┌────────
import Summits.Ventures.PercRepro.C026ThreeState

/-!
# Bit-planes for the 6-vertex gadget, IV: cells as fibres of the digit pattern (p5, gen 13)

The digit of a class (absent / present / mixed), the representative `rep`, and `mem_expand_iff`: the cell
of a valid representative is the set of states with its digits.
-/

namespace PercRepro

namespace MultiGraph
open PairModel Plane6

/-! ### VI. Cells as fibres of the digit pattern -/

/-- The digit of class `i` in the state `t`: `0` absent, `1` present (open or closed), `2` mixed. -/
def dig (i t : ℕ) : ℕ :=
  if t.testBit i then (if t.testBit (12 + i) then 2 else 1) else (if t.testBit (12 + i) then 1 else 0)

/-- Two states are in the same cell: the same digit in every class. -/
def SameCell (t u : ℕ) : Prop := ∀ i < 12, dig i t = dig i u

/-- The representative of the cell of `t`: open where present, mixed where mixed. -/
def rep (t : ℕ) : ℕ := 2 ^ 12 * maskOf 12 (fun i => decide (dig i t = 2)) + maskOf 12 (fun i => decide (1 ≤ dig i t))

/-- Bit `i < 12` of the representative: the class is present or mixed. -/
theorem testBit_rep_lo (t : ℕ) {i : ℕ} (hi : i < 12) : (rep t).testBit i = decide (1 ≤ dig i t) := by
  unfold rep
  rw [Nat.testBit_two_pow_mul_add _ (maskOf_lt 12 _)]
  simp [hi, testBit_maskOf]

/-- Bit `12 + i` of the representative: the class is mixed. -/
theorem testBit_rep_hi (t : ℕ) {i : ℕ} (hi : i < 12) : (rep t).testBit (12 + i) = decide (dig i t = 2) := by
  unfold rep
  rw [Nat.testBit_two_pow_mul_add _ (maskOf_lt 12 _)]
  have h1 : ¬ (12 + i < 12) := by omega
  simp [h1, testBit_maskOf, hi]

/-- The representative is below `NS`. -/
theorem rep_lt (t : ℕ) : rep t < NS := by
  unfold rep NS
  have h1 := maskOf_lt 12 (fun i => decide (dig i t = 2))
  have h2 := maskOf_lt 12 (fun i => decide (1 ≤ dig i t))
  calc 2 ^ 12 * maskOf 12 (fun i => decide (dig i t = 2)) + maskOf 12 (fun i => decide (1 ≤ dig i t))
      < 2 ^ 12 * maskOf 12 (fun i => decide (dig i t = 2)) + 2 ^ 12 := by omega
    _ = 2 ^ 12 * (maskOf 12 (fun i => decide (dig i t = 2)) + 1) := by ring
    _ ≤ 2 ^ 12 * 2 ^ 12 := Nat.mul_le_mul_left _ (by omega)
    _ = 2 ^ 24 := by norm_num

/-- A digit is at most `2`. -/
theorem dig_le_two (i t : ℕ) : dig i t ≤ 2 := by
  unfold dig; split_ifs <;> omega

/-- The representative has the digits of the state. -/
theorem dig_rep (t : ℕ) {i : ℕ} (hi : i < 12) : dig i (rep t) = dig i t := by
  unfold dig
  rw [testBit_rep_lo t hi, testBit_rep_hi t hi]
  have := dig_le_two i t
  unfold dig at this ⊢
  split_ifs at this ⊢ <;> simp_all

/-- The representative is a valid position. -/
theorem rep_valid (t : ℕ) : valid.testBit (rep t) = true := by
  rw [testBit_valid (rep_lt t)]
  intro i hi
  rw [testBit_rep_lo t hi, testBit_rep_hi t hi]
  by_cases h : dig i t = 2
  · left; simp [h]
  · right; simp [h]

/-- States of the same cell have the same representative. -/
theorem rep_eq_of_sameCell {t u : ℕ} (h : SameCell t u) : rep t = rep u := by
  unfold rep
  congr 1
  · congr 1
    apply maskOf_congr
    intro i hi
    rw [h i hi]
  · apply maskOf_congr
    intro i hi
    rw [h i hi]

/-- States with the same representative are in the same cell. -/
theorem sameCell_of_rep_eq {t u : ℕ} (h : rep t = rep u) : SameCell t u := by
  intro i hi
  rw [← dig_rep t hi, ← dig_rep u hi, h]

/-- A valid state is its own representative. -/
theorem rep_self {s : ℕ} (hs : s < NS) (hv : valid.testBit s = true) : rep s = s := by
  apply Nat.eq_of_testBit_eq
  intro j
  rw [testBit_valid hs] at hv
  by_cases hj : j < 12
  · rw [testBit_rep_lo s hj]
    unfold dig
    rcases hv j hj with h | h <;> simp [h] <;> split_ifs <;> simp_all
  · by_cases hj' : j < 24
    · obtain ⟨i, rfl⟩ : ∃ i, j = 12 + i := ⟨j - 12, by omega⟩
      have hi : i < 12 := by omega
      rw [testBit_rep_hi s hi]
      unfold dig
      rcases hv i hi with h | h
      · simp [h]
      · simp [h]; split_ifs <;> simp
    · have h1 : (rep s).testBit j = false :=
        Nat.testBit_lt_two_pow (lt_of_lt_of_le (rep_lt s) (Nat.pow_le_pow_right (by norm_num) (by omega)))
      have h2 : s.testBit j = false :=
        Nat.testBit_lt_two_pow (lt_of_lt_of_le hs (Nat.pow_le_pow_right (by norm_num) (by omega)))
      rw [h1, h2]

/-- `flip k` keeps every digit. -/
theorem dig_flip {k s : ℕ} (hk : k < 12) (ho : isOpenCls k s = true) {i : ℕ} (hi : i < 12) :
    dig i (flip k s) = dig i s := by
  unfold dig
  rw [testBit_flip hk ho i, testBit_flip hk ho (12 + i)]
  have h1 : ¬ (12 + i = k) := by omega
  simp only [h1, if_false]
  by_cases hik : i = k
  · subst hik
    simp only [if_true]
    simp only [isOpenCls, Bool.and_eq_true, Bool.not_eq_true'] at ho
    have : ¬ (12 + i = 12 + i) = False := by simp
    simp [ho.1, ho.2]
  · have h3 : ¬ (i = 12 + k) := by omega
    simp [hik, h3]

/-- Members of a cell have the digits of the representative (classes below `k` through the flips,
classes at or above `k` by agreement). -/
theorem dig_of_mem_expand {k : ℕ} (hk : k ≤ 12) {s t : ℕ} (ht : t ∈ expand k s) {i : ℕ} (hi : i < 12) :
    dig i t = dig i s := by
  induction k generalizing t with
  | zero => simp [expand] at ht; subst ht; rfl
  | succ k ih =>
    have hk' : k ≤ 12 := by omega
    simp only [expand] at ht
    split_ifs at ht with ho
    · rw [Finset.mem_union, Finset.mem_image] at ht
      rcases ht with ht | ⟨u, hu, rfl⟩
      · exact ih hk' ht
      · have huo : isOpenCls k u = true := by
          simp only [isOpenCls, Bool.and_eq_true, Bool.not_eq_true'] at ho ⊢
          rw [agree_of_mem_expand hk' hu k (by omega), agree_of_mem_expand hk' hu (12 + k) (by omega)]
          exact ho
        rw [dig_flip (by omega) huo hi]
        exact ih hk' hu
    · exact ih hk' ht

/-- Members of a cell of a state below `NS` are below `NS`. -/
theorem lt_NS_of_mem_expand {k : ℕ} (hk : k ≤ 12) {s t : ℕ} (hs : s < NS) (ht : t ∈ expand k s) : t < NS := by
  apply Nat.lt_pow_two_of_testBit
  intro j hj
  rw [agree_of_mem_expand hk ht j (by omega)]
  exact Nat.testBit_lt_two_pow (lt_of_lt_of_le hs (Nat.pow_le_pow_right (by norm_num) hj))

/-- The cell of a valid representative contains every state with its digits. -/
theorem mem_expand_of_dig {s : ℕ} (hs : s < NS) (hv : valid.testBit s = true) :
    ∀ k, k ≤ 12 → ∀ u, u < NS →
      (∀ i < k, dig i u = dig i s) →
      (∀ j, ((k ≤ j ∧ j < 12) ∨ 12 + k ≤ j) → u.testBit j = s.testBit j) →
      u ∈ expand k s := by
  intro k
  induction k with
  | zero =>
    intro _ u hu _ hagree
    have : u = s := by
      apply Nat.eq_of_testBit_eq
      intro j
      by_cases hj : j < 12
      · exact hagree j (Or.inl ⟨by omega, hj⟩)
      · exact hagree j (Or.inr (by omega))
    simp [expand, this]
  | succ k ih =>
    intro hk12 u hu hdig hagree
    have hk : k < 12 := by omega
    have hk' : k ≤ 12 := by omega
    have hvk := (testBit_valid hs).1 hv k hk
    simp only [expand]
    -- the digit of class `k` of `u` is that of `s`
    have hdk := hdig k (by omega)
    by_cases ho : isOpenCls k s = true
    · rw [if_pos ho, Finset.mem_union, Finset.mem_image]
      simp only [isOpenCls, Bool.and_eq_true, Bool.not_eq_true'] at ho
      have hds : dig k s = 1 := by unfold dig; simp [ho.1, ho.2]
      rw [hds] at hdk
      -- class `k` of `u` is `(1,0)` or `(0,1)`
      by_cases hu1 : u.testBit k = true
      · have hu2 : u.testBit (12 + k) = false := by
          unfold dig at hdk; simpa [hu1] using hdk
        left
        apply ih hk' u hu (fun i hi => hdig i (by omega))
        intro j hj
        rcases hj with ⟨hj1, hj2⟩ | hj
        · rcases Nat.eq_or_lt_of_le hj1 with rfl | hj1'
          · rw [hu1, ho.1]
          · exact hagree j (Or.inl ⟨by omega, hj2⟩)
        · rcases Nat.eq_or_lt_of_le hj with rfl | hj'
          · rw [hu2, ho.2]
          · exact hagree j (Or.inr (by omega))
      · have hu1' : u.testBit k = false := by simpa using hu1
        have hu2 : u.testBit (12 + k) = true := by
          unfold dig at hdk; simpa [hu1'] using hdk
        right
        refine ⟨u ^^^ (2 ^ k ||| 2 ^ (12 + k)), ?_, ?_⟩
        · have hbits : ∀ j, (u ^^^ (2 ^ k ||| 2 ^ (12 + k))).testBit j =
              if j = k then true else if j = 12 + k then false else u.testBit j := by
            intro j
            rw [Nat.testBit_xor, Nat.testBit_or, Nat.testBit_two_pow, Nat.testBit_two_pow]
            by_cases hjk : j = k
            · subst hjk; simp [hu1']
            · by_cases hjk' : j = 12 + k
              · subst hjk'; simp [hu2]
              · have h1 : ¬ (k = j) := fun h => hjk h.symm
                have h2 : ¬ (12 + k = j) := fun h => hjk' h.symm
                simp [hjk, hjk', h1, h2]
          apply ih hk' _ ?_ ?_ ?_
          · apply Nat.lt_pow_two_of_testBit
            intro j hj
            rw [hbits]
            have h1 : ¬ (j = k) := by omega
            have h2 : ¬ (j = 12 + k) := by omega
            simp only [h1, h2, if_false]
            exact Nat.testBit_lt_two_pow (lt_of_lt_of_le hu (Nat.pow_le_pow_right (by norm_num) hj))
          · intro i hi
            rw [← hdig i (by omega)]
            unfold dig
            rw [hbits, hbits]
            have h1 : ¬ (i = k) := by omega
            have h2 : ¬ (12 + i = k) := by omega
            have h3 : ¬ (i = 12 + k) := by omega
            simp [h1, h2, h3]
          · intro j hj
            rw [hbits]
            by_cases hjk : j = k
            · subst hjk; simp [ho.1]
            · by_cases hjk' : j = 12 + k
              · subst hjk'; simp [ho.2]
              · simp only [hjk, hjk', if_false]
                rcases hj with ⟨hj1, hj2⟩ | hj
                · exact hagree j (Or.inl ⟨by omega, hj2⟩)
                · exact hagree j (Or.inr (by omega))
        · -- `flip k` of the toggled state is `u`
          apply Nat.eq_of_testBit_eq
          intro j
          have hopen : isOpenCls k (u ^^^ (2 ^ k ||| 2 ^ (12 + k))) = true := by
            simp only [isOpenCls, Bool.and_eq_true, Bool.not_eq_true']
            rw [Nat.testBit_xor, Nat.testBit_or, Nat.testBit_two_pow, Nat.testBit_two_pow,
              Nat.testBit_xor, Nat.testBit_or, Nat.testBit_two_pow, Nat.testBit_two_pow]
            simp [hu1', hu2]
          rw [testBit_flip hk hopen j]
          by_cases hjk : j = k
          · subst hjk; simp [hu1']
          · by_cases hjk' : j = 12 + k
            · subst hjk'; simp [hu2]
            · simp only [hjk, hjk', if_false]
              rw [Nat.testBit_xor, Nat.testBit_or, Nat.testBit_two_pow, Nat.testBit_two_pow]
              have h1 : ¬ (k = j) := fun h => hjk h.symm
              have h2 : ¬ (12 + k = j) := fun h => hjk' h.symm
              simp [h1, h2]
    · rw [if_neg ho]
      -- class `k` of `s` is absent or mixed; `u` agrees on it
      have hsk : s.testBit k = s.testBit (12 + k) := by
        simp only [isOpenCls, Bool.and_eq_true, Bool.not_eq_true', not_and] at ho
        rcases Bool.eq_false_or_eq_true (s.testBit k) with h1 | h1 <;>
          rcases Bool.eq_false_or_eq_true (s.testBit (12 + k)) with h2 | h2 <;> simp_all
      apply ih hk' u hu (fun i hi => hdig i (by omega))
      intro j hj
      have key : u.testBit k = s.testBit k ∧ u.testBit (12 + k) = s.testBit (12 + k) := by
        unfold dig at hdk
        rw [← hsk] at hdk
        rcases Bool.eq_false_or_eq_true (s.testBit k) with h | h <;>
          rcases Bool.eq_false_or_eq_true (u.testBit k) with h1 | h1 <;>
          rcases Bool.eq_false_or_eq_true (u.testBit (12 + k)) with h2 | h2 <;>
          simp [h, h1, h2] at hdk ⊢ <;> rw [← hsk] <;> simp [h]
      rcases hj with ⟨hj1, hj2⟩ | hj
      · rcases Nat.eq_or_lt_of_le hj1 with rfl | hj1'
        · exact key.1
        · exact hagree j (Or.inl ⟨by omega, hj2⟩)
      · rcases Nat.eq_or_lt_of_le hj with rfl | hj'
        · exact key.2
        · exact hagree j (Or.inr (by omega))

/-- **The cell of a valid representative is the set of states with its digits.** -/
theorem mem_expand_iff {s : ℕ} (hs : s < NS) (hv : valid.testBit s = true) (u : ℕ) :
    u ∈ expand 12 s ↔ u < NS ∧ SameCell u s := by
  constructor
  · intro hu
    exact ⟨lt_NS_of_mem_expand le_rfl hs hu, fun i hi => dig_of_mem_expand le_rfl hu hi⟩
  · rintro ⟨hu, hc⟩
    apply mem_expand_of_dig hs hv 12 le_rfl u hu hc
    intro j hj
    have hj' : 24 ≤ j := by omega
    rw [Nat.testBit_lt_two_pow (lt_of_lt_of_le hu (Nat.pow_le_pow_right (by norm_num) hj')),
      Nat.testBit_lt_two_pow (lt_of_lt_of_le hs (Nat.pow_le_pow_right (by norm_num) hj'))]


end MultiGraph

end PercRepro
└────────
WORK INSTRUCTION
Copy, please, exactly the lines that start at the first line of the data and end at the line containing "def dig (i t", both kept and no others.

RESPONSE AREA
import Summits.Ventures.PercRepro.C026ThreeState

/-!
# Bit-planes for the 6-vertex gadget, IV: cells as fibres of the digit pattern (p5, gen 13)

The digit of a class (absent / present / mixed), the representative `rep`, and `mem_expand_iff`: the cell
of a valid representative is the set of states with its digits.
-/

namespace PercRepro

namespace MultiGraph
open PairModel Plane6

/-! ### VI. Cells as fibres of the digit pattern -/

/-- The digit of class `i` in the state `t`: `0` absent, `1` present (open or closed), `2` mixed. -/
def dig (i t : ℕ) : ℕ :=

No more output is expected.